On my 1991 560SEC the "X11 diagnostic connector" is mounted on the inside of the left fender, behind the ABS controller. It has a round screw-cap. On some cars (California?) there is also an "X11/4" between the two firewalls - don't get them confused.

The signal provided at pin 3 of X11 is called the "lambda on/off ratio" signal. It is convenient to use pin 2 of the same connector as a ground reference.

This lambda signal is not a replica of the voltage from the oxygen sensor. Instead, it is a constant 100 Hz pulse whose duty cycle indicates the hunting of the fuel injection for an ideal mixture by switching back and forth between very slightly rich and very slightly lean.

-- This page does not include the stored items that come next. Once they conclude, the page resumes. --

import Summits.BirchSwinnertonDyer.BirchSwinnertonDyer.Theses.PrintX6
import Summits.BirchSwinnertonDyer.Rank1Residual.Supersingular.X6RankZeroWitness12927e1LowerHalf
import Summits.BirchSwinnertonDyer.Rank1Residual.X6.RankZeroCertificateErratumDisplay
import Literature.NumberTheory.EllipticCurves.ComplexMultiplicationNotSemistable
import HarnessLib

/-!
# Route `PrintX6`, residual `EisensteinHalfFiveLeRest` (stmt-BirchSwinnertonDyer-21116): its standing hypotheses INHABITED at the
# cell `(12927e1, p = 7)` in the kernel — `¬ HasCM ∧ 5 ≤ 7 ∧ ClassX6 W 7 ∧ r_an = 0 ∧ ¬ HasErratumPrime W 7`
# (cell `bsd-print-x6`, seat p4 gen 3; companion of `PrintX6Cell12927e1FromInputs.lean` p553369, which proves the Rest CONCLUSION and
# `BSD(E,7)` at the same cell; `--supports` stmt-21116 as helper; closes no item)

PARTITION currency (D-0054): nothing booked; per pair; BEYOND-PRINT THEOREM: **NO**. Why a separate module: the erratum-prime certificate
display `Rank1Residual/X6/RankZeroCertificateErratumDisplay` (ty3, p551397; 734 records, `decide +kernel`) is imported here only, so the
vehicle p553369 keeps its light closure. Sources of the five conjuncts: `ClassX6.not_hasCM` (semistable ⇒ no CM: Ogg / ATAEC II.6.4, tree
theorem); `classX6_of_intModel` + `card_c12927e1_7` (p551746); the enclosure `hball0` (L(E,1) ≠ 0 ⇒ r_an = 0, with modularity = conjunct 8
of `PublishedInputsX6`); the Rest certificate of record `12927e1@7` in `PrintCert.records16` (`Record.not_hasErratumPrime_of_check`: all
bad primes `3, 31, 139` split multiplicative). References: [SilvermanATAEC1994] II.6.4; [SilvermanAEC2009] VII.5.1; [Miller2011LMS]
Def 1.1; [Cremona2006] Table 1.
-/

set_option autoImplicit false
set_option linter.dupNamespace false

noncomputable section

open scoped Classical MatrixGroups ModularForm

open CongruenceSubgroup WeierstrassCurve Literature.NumberTheory.EllipticCurves
  Literature.NumberTheory.EllipticCurves.Rank1Residual
  Literature.NumberTheory.EllipticCurves.Rank1Residual.Typed
  Literature.NumberTheory.EllipticCurves.ModularForms
  Summit.BirchSwinnertonDyer.BirchSwinnertonDyer.Rank1Residual.IntModel
  Summit.BirchSwinnertonDyer.Rank1Residual.X11b
  Summit.BirchSwinnertonDyer.Rank1Residual.Supersingular
  Summit.BirchSwinnertonDyer.BirchSwinnertonDyer.Theses.PrintX6

namespace Summit.BirchSwinnertonDyer.BirchSwinnertonDyer.Theorems.PrintX6

/-- **The Rest child is INHABITED at the cell, in the kernel**: every standing hypothesis of `EisensteinHalfFiveLeRest`
(stmt-BirchSwinnertonDyer-21116) holds at `E = 12927e1`, `p = 7` — `¬ HasCM` (`ClassX6.not_hasCM`: semistable ⇒ no CM, Ogg /
ATAEC II.6.4), `5 ≤ 7`, `ClassX6 W 7` (integer model + point count `#Ẽ(𝔽₇) = 8`, `gcd(Δ, c₄) = 1`), `r_an = 0` (the enclosure
`hball0` + modularity = conjunct 8 of `PublishedInputsX6`), and `¬ HasErratumPrime W 7` (the typer's kernel certificate: record
`12927e1@7` of `PrintCert.records16` carries the Rest certificate — all bad primes `3, 31, 139` split — `Record.not_hasErratumPrime_of_check`).
So the residual is exercised NON-VACUOUSLY by `X6.eisensteinHalfFiveLeRest_cell_12927e1_at7_of_publishedInputsX6`.
[cite: SilvermanATAEC1994, Thm. II.6.4] [cite: SilvermanAEC2009, VII.5 Prop. 5.1] [cite: Miller2011LMS, Def. 1.1]
[cite: Cremona2006, Table 1 (Cremona label 12927e1)] -/
theorem X6.eisensteinHalfFiveLeRest_hypotheses_12927e1_at7_of_publishedInputsX6 (hPub : PublishedInputsX6)
    {W : WeierstrassCurve ℚ} [W.IsElliptic] [W.IsGloballyMinimal]
    (hWeq : W = ⟨1, 0, 0, -42189461, -105479619702⟩)
    {N : ℕ} [NeZero N] (f : CuspForm (Gamma0 N) 2)
    (hball0 : ∃ mid rad : ℝ, rad ≤ 1 / 10 ^ (20 : ℕ) ∧ |mid - ((98 : ℤ) : ℝ)| ≤ 1 / 10 ^ (20 : ℕ) ∧
      |((1 : ℕ) : ℝ) * (((1 : ℕ) : ℝ) * ((W.entireLFunction 1).re / plusPeriod f)) - mid| ≤ rad) :
    haveI : Fact (Nat.Prime 7) := ⟨by norm_num⟩
    ¬ W.HasCM ∧ 5 ≤ 7 ∧ ClassX6 W 7 ∧ W.analyticRank = 0 ∧ ¬ HasErratumPrime W 7 := by
  haveI : Fact (Nat.Prime 7) := ⟨by norm_num⟩
  have hIW : integralModelInt W = ⟨1, 0, 0, -42189461, -105479619702⟩ :=
    integralModelInt_eq_of_map_eq _ (by rw [hWeq]; ext <;> simp [WeierstrassCurve.map])
  have hX : ClassX6 W 7 :=
    classX6_of_intModel 7 (by norm_num) hIW (by decide +kernel) card_c12927e1_7 (by decide) (by decide +kernel)
  have hL : W.entireLFunction 1 ≠ 0 := by
    obtain ⟨mid, rad, hrad, hmid, hball⟩ := hball0
    intro hL0
    rw [hL0] at hball
    simp only [Complex.zero_re, zero_div, mul_zero, zero_sub, abs_neg] at hball
    rw [abs_le] at hmid hball
    norm_num at hmid hball hrad
    linarith [hmid.1, hball.2]
  have hr0 : W.analyticRank = 0 := (W.analyticRank_eq_zero_iff_holds (hPub.2.2.2.2.2.2.2.1 W)).2 hL
  -- the Rest certificate of record 12927e1@7 (all bad primes split), kernel
  have hRest : ¬ HasErratumPrime W 7 := by
    obtain ⟨r, hr, hA, hp, he⟩ : ∃ r ∈ Summit.BirchSwinnertonDyer.Rank1Residual.X6.PrintCert.records16,
        r.ainvs = [1, 0, 0, -42189461, -105479619702] ∧ r.p = 7 ∧ r.restAt = true := by
      decide +kernel
    have hc := Summit.BirchSwinnertonDyer.Rank1Residual.X6.PrintCert.check_of_mem_of_certified
      Summit.BirchSwinnertonDyer.Rank1Residual.X6.PrintCert.certified_records16 hr
    have hW : W = r.curve := by rw [hWeq]; exact r.curve_eq hA
    subst hW
    rw [← hp]
    exact r.not_hasErratumPrime_of_check hc he
  exact ⟨ClassX6.not_hasCM W hX, by norm_num, hX, hr0, hRest⟩

end Summit.BirchSwinnertonDyer.BirchSwinnertonDyer.Theorems.PrintX6

end
import Summits.HodgeConjecture.HodgeConjecture.Theses.LimitExtension
import Literature.AlgebraicGeometry.HodgeTheory.HypersurfaceSectionComplementMorse
import Literature.AlgebraicGeometry.HodgeTheory.ComplexConjugationHolds

/-!
# Route LimitExtension — `HypersurfaceHodgeFourLowDegree` (item stmt-HodgeConjecture-3003), II:
# the Hodge conjecture for hyperplanes, and the degree-`≤ 1` slice of the item, unconditionally

Helper file for the support item `HypersurfaceHodgeFourLowDegree` of route
`HodgeConjecture/LimitExtension` (`∀ d ≤ 5, ∀ X, IsSmoothHypersurface 4 d X → HodgeConjectureFor 4 X`),
continuing `Theorems/LimitExtensionHypersurfaceHodgeFourLowDegree` (item closed modulo the two named
facts `BlochSrinivas1983_hodgeConjectureDegreeFour_of_chowZeroSupported` and
`hodgeTwoTwo_algebraic_quarticQuinticFourfold`).

## What is proved here (no `sorry`, no named fact, no new definition)

* `limitExtension_hodgeConjectureFor_of_isSmoothHypersurface_one` — **the Hodge conjecture for every
  smooth hypersurface of degree `1` (a hyperplane `X ≅ ℙⁿ ⊂ ℙⁿ⁺¹_ℂ`), in every dimension `n` and
  every codimension `p`, UNCONDITIONALLY.** The complement `(ℙⁿ⁺¹ ∖ X)(ℂ) = {[v] | ℓ(v) ≠ 0} ≅ ℂⁿ⁺¹`
  of a hyperplane retracts by the straight-line deformation of the tree's `linHomotopy`
  (`HodgeTheory/HypersurfaceLefschetzProofs`) onto the point `ℙ(ℂ¹)`, so its singular homology
  vanishes in positive degrees (`limitExtension_isZero_singularHomology_linComplSet`, homotopy
  invariance of singular homology, Hatcher Thm. 2.10); by the duality half of the Lefschetz
  hyperplane theorem PROVED in the tree (`surjective_map_of_isZero_singularHomology_compl_range`,
  `HodgeTheory/HypersurfaceLefschetzFromVanishing`) the restriction
  `ι^* : H²ᵖ(ℙⁿ⁺¹(ℂ); ℂ) → H²ᵖ(X(ℂ); ℂ)` is then onto for EVERY `p ≤ n` — including the middle degree
  `2p = n`, which the Andreotti–Frankel range `j ≥ n + 2` of `HypersurfaceComplementMorse` misses —
  and restricted classes are algebraic (`algebraicClasses_eq_top_of_surjective_map`); degrees
  `p > n` vanish (`algebraicClasses_eq_top_of_lt`) and the Hodge model is `nonempty_hodgeModel_holds`.
* `limitExtension_hypersurfaceHodgeFourLowDegree_of_le_one` — hence the degrees `d ≤ 1` of the item
  hold outright (`d = 0` is vacuous, `limitExtension_not_isSmoothHypersurface_zero`).
* `limitExtension_hypersurfaceHodgeFourLowDegree_of_two_le` — so the item follows from its degrees
  `2 ≤ d ≤ 5` (quadric, cubic, quartic, quintic: the degrees where the printed proofs — Zucker 1977,
  Conte–Murre 1978, Bloch–Srinivas 1983 / Voisin II Prop. 10.26 — use the decomposition of the
  diagonal with a Hodge-compatible action of correspondences, i.e. the content of the two named
  facts above; the sibling file `…HypersurfaceHodgeFourLowDegreeResidue` states the exact
  `(2,2)`-residue).

## References

* [VoisinHodgeII2003] C. Voisin, Hodge Theory and Complex Algebraic Geometry II (CUP 2003), §1.2.2
  proof of Thm. 1.23 ((1.7)–(1.9)), §1.2.3 Cor. 1.24, §10.2.3 Prop. 10.26.
* [VoisinHodgeI2002] C. Voisin, Hodge Theory and Complex Algebraic Geometry I (CUP 2002), §11.1.2,
  §11.3 (the Hodge conjecture is trivial for `ℙⁿ`: `H^{2p}(ℙⁿ, ℤ) = ℤ hᵖ`, Thm. 7.14).
* [HatcherAT2002] A. Hatcher, Algebraic Topology (CUP 2002), Thm. 2.10, Prop. 2.8.
* [ConteMurre1978] A. Conte, J. P. Murre, Math. Ann. 238 (1978) 79–88.
-/

-- `Summit.HodgeConjecture.HodgeConjecture.Theorems` is the mandated namespace (single-problem summit:
-- Problem = Summit), which `linter.dupNamespace` flags on every declaration; the lakefile turns the
-- linter off tree-wide (weak option), restated here so stand-alone elaboration is warning-free too.
set_option linter.dupNamespace false

noncomputable section

namespace Summit.HodgeConjecture.HodgeConjecture.Theorems

open scoped LinearAlgebra.Projectivization
open CategoryTheory CategoryTheory.Limits AlgebraicGeometry Topology
open Literature.AlgebraicTopology.SingularHomology
open Literature.AlgebraicGeometry.HodgeTheory Literature.AlgebraicGeometry.Motives
open Summit.HodgeConjecture.HodgeConjecture.Theses.LimitExtension

/-! ### The complement of a projective linear subspace has no more homology than a complementary subspace -/

section LinCompl

variable {E F : Type} [AddCommGroup E] [Module ℂ E] [AddCommGroup F] [Module ℂ F]
  [TopologicalSpace E] [TopologicalSpace F] [IsTopologicalAddGroup E] [ContinuousSMul ℂ E]
  (T : E →L[ℂ] F) (S : F →L[ℂ] E)

/-- **`{[v] | T v ≠ 0} ⊆ ℙ(E)` has no more HOMOLOGY than `ℙ(F)`** (homology twin of the tree's
`subsingleton_singularCohomology_linComplSet`): for a continuous linear `T : E → F` with a continuous
section `S`, if `H_j(ℙ(F); M) = 0` then `H_j({T ≠ 0}; M) = 0`, since by the straight-line deformation
`linHomotopy` and homotopy invariance of singular homology the identity of `H_j({T ≠ 0})` factors
through `H_j(ℙ(F)) = 0`. [cite: HatcherAT2002, Thm. 2.10 and Cor. 2.11] -/
theorem limitExtension_isZero_singularHomology_linComplSet {R M : Type} [CommRing R]
    [AddCommGroup M] [Module R M] (hTS : ∀ w, T (S w) = w) {j : ℕ}
    (h : IsZero (singularHomology R M (ℙ ℂ F) j)) :
    IsZero (singularHomology R M (linComplSet (T : E →ₗ[ℂ] F)) j) := by
  rw [IsZero.iff_id_eq_zero, ← singularHomology.map_id R M (X := ↥(linComplSet (T : E →ₗ[ℂ] F))) j,
    ← singularHomology.map_eq_of_homotopic R M ⟨linHomotopy T S hTS⟩ j, singularHomology.map_comp,
    h.eq_of_tgt (singularHomology.map R M (linProj T) j) 0, zero_comp]

end LinCompl

/-! ### The complement of a hyperplane of `ℙᴺ_ℂ` is acyclic -/

section Hyperplane

variable {N : ℕ}

/-- **`H_j((ℙᴺ ∖ V₊(ℓ_a))(ℂ); M) = 0` for `j ≥ 1`**: the complex points of `ℙᴺ_ℂ` off the hyperplane
`V₊(ℓ_a)` of a non-zero linear form `ℓ_a = Σ aⱼ xⱼ` are homeomorphic (`linComplHomeomorph`, Serre's
comparison) to `{[v] | ℓ_a(v) ≠ 0} ⊆ ℙ(ℂᴺ⁺¹)`, which retracts by deformation onto the point `ℙ(ℂ¹)`
(`linHomotopy` with a section of the row map of the single row `a`), whose homology vanishes in
positive degrees. [cite: HatcherAT2002, Prop. 2.8 and Thm. 2.10] -/
theorem limitExtension_isZero_singularHomology_complexPointsCompl_hyperplane {R M : Type} [CommRing R]
    [AddCommGroup M] [Module R M] {a : Fin (N + 1) → ℂ} (ha : a ≠ 0) {j : ℕ} (hj : j ≠ 0) :
    IsZero (singularHomology R M
      (complexPointsCompl (projectiveSpace N ℂ) (linearSubspace N ![a])) j) := by
  have hA : LinearIndependent ℂ ![a] := linearIndependent_unique_iff.2 ha
  obtain ⟨g, hg⟩ := LinearMap.exists_rightInverse_of_surjective
    (linMapOfRows ![a] : (Fin (N + 1) → ℂ) →ₗ[ℂ] (Fin (0 + 1) → ℂ)) (range_linMapOfRows_eq_top hA)
  have hTS : ∀ w, linMapOfRows ![a] (LinearMap.toContinuousLinearMap g w) = w :=
    fun w ↦ LinearMap.congr_fun hg w
  haveI : Subsingleton (ℙ ℂ (Fin (0 + 1) → ℂ)) :=
    HypersurfaceSectionComplement.subsingleton_projectivization_fin_one
  have h0 : IsZero (singularHomology R M (ℙ ℂ (Fin (0 + 1) → ℂ)) j) :=
    isZero_singularHomology_of_subsingleton R M hj
  exact (limitExtension_isZero_singularHomology_linComplSet (linMapOfRows ![a])
    (LinearMap.toContinuousLinearMap g) hTS h0).of_iso
      (singularHomology.mapIso R M (linComplHomeomorph ![a]).symm j)

/-- **`H_j((ℙᴺ ∖ Y)(ℂ); M) = 0` for `j ≥ 1` when `Y ↪ ℙᴺ_ℂ` is a closed immersion onto a hyperplane
`V₊(ℓ_a)`, `a ≠ 0`** — stated for the literal complement of the image of the complex points, the
hypothesis (AF) of `surjective_map_of_isZero_singularHomology_compl_range`: a complex point of `ℙᴺ_ℂ`
comes from `Y` iff its underlying point lies on `ι(Y) = V₊(ℓ_a)`
(`AlgPoints.mem_range_map_iff_pt_mem`), so this complement IS `(ℙᴺ ∖ V₊(ℓ_a))(ℂ)`.
[cite: HatcherAT2002, Prop. 2.8 and Thm. 2.10] [cite: Hartshorne1977, II Ex. 2.7 and Ex. 3.11(d)] -/
theorem limitExtension_isZero_singularHomology_compl_range_of_hyperplane {R M : Type} [CommRing R]
    [AddCommGroup M] [Module R M] {Y : SchemeOver ℂ} (ι : Y ⟶ projectiveSpace N ℂ)
    [IsClosedImmersion ι.left] {a : Fin (N + 1) → ℂ} (ha : a ≠ 0)
    (hrange : letI := MvPolynomial.gradedAlgebra (σ := Fin (N + 1)) (R := ℂ)
      Set.range ι.left.base =
        ProjectiveSpectrum.zeroLocus (MvPolynomial.homogeneousSubmodule (Fin (N + 1)) ℂ) {linForm N a})
    {j : ℕ} (hj : j ≠ 0) :
    IsZero (singularHomology R M (↥(Set.range (AlgPoints.map (L := ℂ) ι))ᶜ) j) := by
  letI := MvPolynomial.gradedAlgebra (σ := Fin (N + 1)) (R := ℂ)
  have hlin : linearSubspace N ![a] =
      ProjectiveSpectrum.zeroLocus (MvPolynomial.homogeneousSubmodule (Fin (N + 1)) ℂ) {linForm N a} := by
    unfold linearSubspace
    rw [Set.range_unique]
    rfl
  let e : ↥(Set.range (AlgPoints.map (L := ℂ) ι))ᶜ ≃ₜ
      complexPointsCompl (projectiveSpace N ℂ) (linearSubspace N ![a]) :=
    (Homeomorph.refl _).subtype fun P ↦ by
      rw [Homeomorph.refl_apply, Set.mem_compl_iff, AlgPoints.mem_range_map_iff_pt_mem, hlin, ← hrange]
      rfl
  exact (limitExtension_isZero_singularHomology_complexPointsCompl_hyperplane ha hj).of_iso
    (singularHomology.mapIso R M e j)

/-- A linear form is `Σⱼ (coefficient of xⱼ) · xⱼ`: `ℓ_a = F` for `a = (coeff_{xⱼ} F)ⱼ` when `F` is
homogeneous of degree `1`. [folklore] -/
theorem limitExtension_linForm_coeff_eq_of_isHomogeneous_one {F : MvPolynomial (Fin (N + 1)) ℂ}
    (hF : F.IsHomogeneous 1) :
    linForm N (fun j ↦ MvPolynomial.coeff (Finsupp.single j 1) F) = F := by
  classical
  ext d
  simp only [linForm, MvPolynomial.coeff_sum, MvPolynomial.coeff_C_mul, MvPolynomial.coeff_X, mul_ite,
    mul_one, mul_zero]
  by_cases hd : ∃ p, Finsupp.single p 1 = d
  · obtain ⟨p, rfl⟩ := hd
    rw [Finset.sum_eq_single p (fun q _ hq ↦ if_neg fun h ↦
      hq (Finsupp.single_left_injective one_ne_zero h)) (fun h ↦ absurd (Finset.mem_univ p) h),
      if_pos rfl]
  · rw [Finset.sum_eq_zero fun p _ ↦ if_neg fun h ↦ hd ⟨p, h⟩]
    refine (hF.coeff_eq_zero fun hdeg ↦ hd ?_).symm
    obtain ⟨p, hp⟩ := (Finsupp.sum_eq_one_iff d).mp hdeg
    exact ⟨p, hp.symm⟩

end Hyperplane

/-! ### The Hodge conjecture for hyperplanes (smooth hypersurfaces of degree `1`) -/

section DegreeOne

variable {n : ℕ} {Y : SchemeOver ℂ}

/-- **Lefschetz surjectivity in EVERY degree for a hyperplane.** For a smooth hypersurface
`Y ⊂ ℙⁿ⁺¹_ℂ` of degree `1` and every `p ≤ n`, some closed immersion `ι : Y ⟶ ℙⁿ⁺¹_ℂ` (the one
presenting `Y` as `V₊(F)`, `deg F = 1`) has `ι^* : H²ᵖ(ℙⁿ⁺¹(ℂ); ℂ) → H²ᵖ(Y(ℂ); ℂ)` onto: the duality
half of Voisin II Thm. 1.23 (`surjective_map_of_isZero_singularHomology_compl_range`, `k = 2p`,
`j = 2n + 1 - 2p ≥ 1`) fed with the acyclicity of the complement of a hyperplane
(`limitExtension_isZero_singularHomology_compl_range_of_hyperplane`; `F = ℓ_a` with `a ≠ 0` since an
irreducible form is non-zero). [cite: VoisinHodgeII2003, §1.2.2 proof of Thm. 1.23, (1.7)–(1.9)] -/
theorem limitExtension_exists_surjective_map_of_isSmoothHypersurface_one (hY : IsSmoothHypersurface n 1 Y)
    {p : ℕ} (hp : p ≤ n) :
    ∃ ι : Y ⟶ projectiveSpace (n + 1) ℂ, Function.Surjective (complexBetti.map ι (2 * p)) := by
  obtain ⟨F, hFhom, hFirr, -, ι, hι, hrange⟩ := hY.2
  haveI := hι
  refine ⟨ι, surjective_map_of_isZero_singularHomology_compl_range hY.1 ι (k := 2 * p)
    (j := 2 * n + 1 - 2 * p) (by omega) ?_⟩
  have hFa := limitExtension_linForm_coeff_eq_of_isHomogeneous_one (N := n + 1) hFhom
  have ha : (fun j ↦ MvPolynomial.coeff (Finsupp.single j 1) F) ≠ 0 := by
    intro h
    rw [h, linForm_zero] at hFa
    exact hFirr.ne_zero hFa.symm
  rw [← hFa] at hrange
  exact limitExtension_isZero_singularHomology_compl_range_of_hyperplane ι ha hrange (by omega)

/-- **Every class on a hyperplane is algebraic**: for a smooth hypersurface `Y ⊂ ℙⁿ⁺¹_ℂ` of degree `1`
and every `p`, `algebraicClasses Y p = Nᵖ H²ᵖ(Y(ℂ); ℂ) = ⊤` — for `p ≤ n` every class is restricted
from `ℙⁿ⁺¹` (`limitExtension_exists_surjective_map_of_isSmoothHypersurface_one`) and restricted
classes are supported on linear sections in general position
(`algebraicClasses_eq_top_of_surjective_map`); for `p > n`, `H²ᵖ(Y(ℂ); ℂ) = 0`
(`algebraicClasses_eq_top_of_lt`). Classically: `Y ≅ ℙⁿ` and `H²ᵖ(ℙⁿ, ℤ) = ℤ hᵖ` with `hᵖ` the
class of a linear subspace. [cite: VoisinHodgeI2002, Thm. 7.14 and §11.1.2]
[cite: VoisinHodgeII2003, §1.2.3 Cor. 1.24] -/
theorem limitExtension_algebraicClasses_eq_top_of_isSmoothHypersurface_one
    (hY : IsSmoothHypersurface n 1 Y) (p : ℕ) : algebraicClasses Y p = ⊤ := by
  rcases le_or_gt p n with hp | hp
  · obtain ⟨ι, hι⟩ := limitExtension_exists_surjective_map_of_isSmoothHypersurface_one hY hp
    exact algebraicClasses_eq_top_of_surjective_map hY.1 ι hι
  · exact algebraicClasses_eq_top_of_lt hY.1 hp

/-- **The Hodge conjecture for hyperplanes, unconditionally**: every smooth hypersurface
`Y ⊂ ℙⁿ⁺¹_ℂ` of degree `1` (so `Y ≅ ℙⁿ`), of any dimension `n`, satisfies `HodgeConjectureFor n Y` —
a Hodge model exists (`nonempty_hodgeModel_holds`: GAGA, de Rham, Hodge decomposition, all proved in
the tree) and in every codimension `p` ALL classes of `H²ᵖ(Y(ℂ); ℂ)`, in particular the rational
`(p,p)` ones, are algebraic (`limitExtension_algebraicClasses_eq_top_of_isSmoothHypersurface_one`).
[cite: VoisinHodgeI2002, Thm. 7.14, §11.1.2 and §11.3] [cite: Deligne2000, §1] -/
theorem limitExtension_hodgeConjectureFor_of_isSmoothHypersurface_one (hY : IsSmoothHypersurface n 1 Y) :
    HodgeConjectureFor n Y := by
  refine ⟨nonempty_hodgeModel_holds hY.1, fun p c _ _ ↦ ?_⟩
  rw [limitExtension_algebraicClasses_eq_top_of_isSmoothHypersurface_one hY p]
  exact Submodule.mem_top

end DegreeOne

/-! ### The item's degrees `d ≤ 1`, outright -/

/-- **Degrees `d ≤ 1` of `HypersurfaceHodgeFourLowDegree` hold unconditionally**: `d = 0` is vacuous
(an irreducible form has positive degree, `pos_of_irreducible_isHomogeneous`) and `d = 1`
(`X ≅ ℙ⁴` a hyperplane of `ℙ⁵_ℂ`) is `limitExtension_hodgeConjectureFor_of_isSmoothHypersurface_one`.
[cite: VoisinHodgeI2002, Thm. 7.14 and §11.3] [cite: Hartshorne1977, I Ex. 5.9 and II.8.20.3] -/
theorem limitExtension_hypersurfaceHodgeFourLowDegree_of_le_one ⦃d : ℕ⦄ ⦃X : SchemeOver ℂ⦄
    (hd : d ≤ 1) (hX : IsSmoothHypersurface 4 d X) : HodgeConjectureFor 4 X := by
  rcases Nat.le_one_iff_eq_zero_or_eq_one.1 hd with rfl | rfl
  · obtain ⟨-, F, hF, hirr, -⟩ := hX
    exact ((Nat.lt_irrefl 0) (pos_of_irreducible_isHomogeneous hF hirr)).elim
  · exact limitExtension_hodgeConjectureFor_of_isSmoothHypersurface_one hX

/-- **The degree-`≤ 1` part of the item in the item's own spelling** (sanity: the slice proved here
is literally a restriction of `HypersurfaceHodgeFourLowDegree`): if the item holds for the degrees
`2 ≤ d ≤ 5` then it holds. [cite: Deligne2000, §1] -/
theorem limitExtension_hypersurfaceHodgeFourLowDegree_of_two_le
    (h : ∀ ⦃d : ℕ⦄ ⦃X : SchemeOver ℂ⦄, 2 ≤ d → d ≤ 5 → IsSmoothHypersurface 4 d X →
      HodgeConjectureFor 4 X) :
    HypersurfaceHodgeFourLowDegree := by
  unfold HypersurfaceHodgeFourLowDegree
  intro d X hd hX
  rcases Nat.lt_or_ge d 2 with hlt | hle
  · exact limitExtension_hypersurfaceHodgeFourLowDegree_of_le_one (by omega) hX
  · exact h hle hd hX

end Summit.HodgeConjecture.HodgeConjecture.Theorems

end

Mercedes has chosen the less common definition of "duty cycle" in this case. They are referring to the percentage of the entire pulse period during which the voltage is zero, not the time when it is near battery voltage (mine was +13.6 V when the battery was +14.0 V). In other words, if the pulse rests at ground for 7 milliseconds and then rises to +13.6 V for 3 ms, the duty cycle is considered to be 70% (see oscilloscope trace at right).

If you have an oscilloscope to measure this timing, fine. If not, it can still be estimated with a voltmeter. Since continuous "0 volts" would be considered 100% and continuous 13.6 V would count as 0%, just measure the voltage between pins 2 and 3 of X11 and divide that by 13.6. Next subtract that ratio from one, and convert the result to percent.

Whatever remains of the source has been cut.